WHAT TO WORK ON: The lines to copy from the listing below are those that contain the string "with".
*** SOURCE MATERIAL Section Begins ***
/-- **Plain floor in the long-range-order normalisation** of `hasPairFieldLRO_iff_liminf`:
`c - L⁻² Σ_{m ≠ 0} B_m ≤ L⁻⁴ Re⟨ψ, Δ_g† Δ_g ψ⟩`. [cite: KLS1988PRL, p. 2583] [cite: Scalapino1995, §2] -/
theorem pairFieldLRO_ge_of_onSite_floor_of_ceilings (ψ : Fock (Orb (FermionTorus 2 L)))
    {c : ℝ} (B : TorusSite 2 L → ℝ)
    (hfloor : c * (L : ℝ) ^ 2 ≤ ∑ x, (star (localPair g L x *ᵥ ψ) ⬝ᵥ (localPair g L x *ᵥ ψ)).re)
    (hceil : ∀ m : TorusSite 2 L, m ≠ 0 → pairStructureFactor g L ψ m ≤ B m) :
    c - (∑ m ∈ (univ : Finset (TorusSite 2 L)).erase 0, B m) / (L : ℝ) ^ 2 ≤
      (expect ((pairField g L)ᴴ * pairField g L) ψ).re / (L : ℝ) ^ 4 := by
  have hL : (0 : ℝ) < (L : ℝ) ^ 2 := pow_pos (Nat.cast_pos.2 (Nat.pos_of_ne_zero (NeZero.ne L))) 2
  have h := pairStructureFactor_zero_ge_of_onSite_floor_of_ceilings g L ψ B hfloor hceil
  rw [pairStructureFactor_zero] at h
  have h2 := div_le_div_of_nonneg_right h hL.le
  rw [sub_div, mul_div_cancel_right₀ _ hL.ne', div_div,
    show (L : ℝ) ^ 2 * (L : ℝ) ^ 2 = (L : ℝ) ^ 4 by ring] at h2
  exact h2

/-- **LP-dual floor with a certified window of pair correlations.** Data for one Fock vector `ψ`: a finite
window `W` of shifts with certified two-sided rows `|Re Σ_x ⟨P_x ψ, P_{x+z} ψ⟩ - c_z| ≤ ε_z` (`z ∈ W`) and
ceilings `S_ψ(m) ≤ B_m` (`m ≠ 0`); certificate: real shift weights `κ_z` (the LP dual). Conclusion, with the
kernel `K(m) = Σ_{z ∈ W} κ_z Re χ_m(z)` (`K(0) = Σ_z κ_z`):
`Σ_{z ∈ W} (κ_z c_z - |κ_z| ε_z) - Σ_{m ≠ 0} K(m)⁺ B_m ≤ K(0) · S_ψ(0)`.
CONDITIONAL as an instrument (the `B_m` are inputs); calibration [float] in the file header.
[cite: KLS1988JSP, eqs. (2)-(3), (6)-(9)] -/
theorem kernel_pairStructureFactor_zero_floor (ψ : Fock (Orb (FermionTorus 2 L)))
    (W : Finset (TorusSite 2 L)) (κ c ε : TorusSite 2 L → ℝ) (B : TorusSite 2 L → ℝ)
    (hrow : ∀ z ∈ W,
      |(∑ x, star (localPair g L x *ᵥ ψ) ⬝ᵥ (localPair g L (x + z) *ᵥ ψ)).re - c z| ≤ ε z)
    (hceil : ∀ m : TorusSite 2 L, m ≠ 0 → pairStructureFactor g L ψ m ≤ B m) :
    ∑ z ∈ W, (κ z * c z - |κ z| * ε z) -
        ∑ m ∈ (univ : Finset (TorusSite 2 L)).erase 0,
          max (∑ z ∈ W, κ z * (torusChar m z).re) 0 * B m ≤
      (∑ z ∈ W, κ z) * pairStructureFactor g L ψ 0 := by
  have h := lpDual_kernel_floor W (fun z m => (torusChar m z).re) c ε κ (pairStructureFactor g L ψ) B 0
    (pairStructureFactor_nonneg g L ψ)
    (fun z hz => by rw [sum_re_torusChar_mul_pairStructureFactor]; exact hrow z hz) hceil
  simpa only [torusChar_zero_left, Complex.one_re, mul_one] using h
*** SOURCE MATERIAL Section Ends ***
SOLUTION FOR THIS EXERCISE:
/-- **LP-dual floor with a certified window of pair correlations.** Data for one Fock vector `ψ`: a finite
window `W` of shifts with certified two-sided rows `|Re Σ_x ⟨P_x ψ, P_{x+z} ψ⟩ - c_z| ≤ ε_z` (`z ∈ W`) and
ceilings `S_ψ(m) ≤ B_m` (`m ≠ 0`); certificate: real shift weights `κ_z` (the LP dual). Conclusion, with the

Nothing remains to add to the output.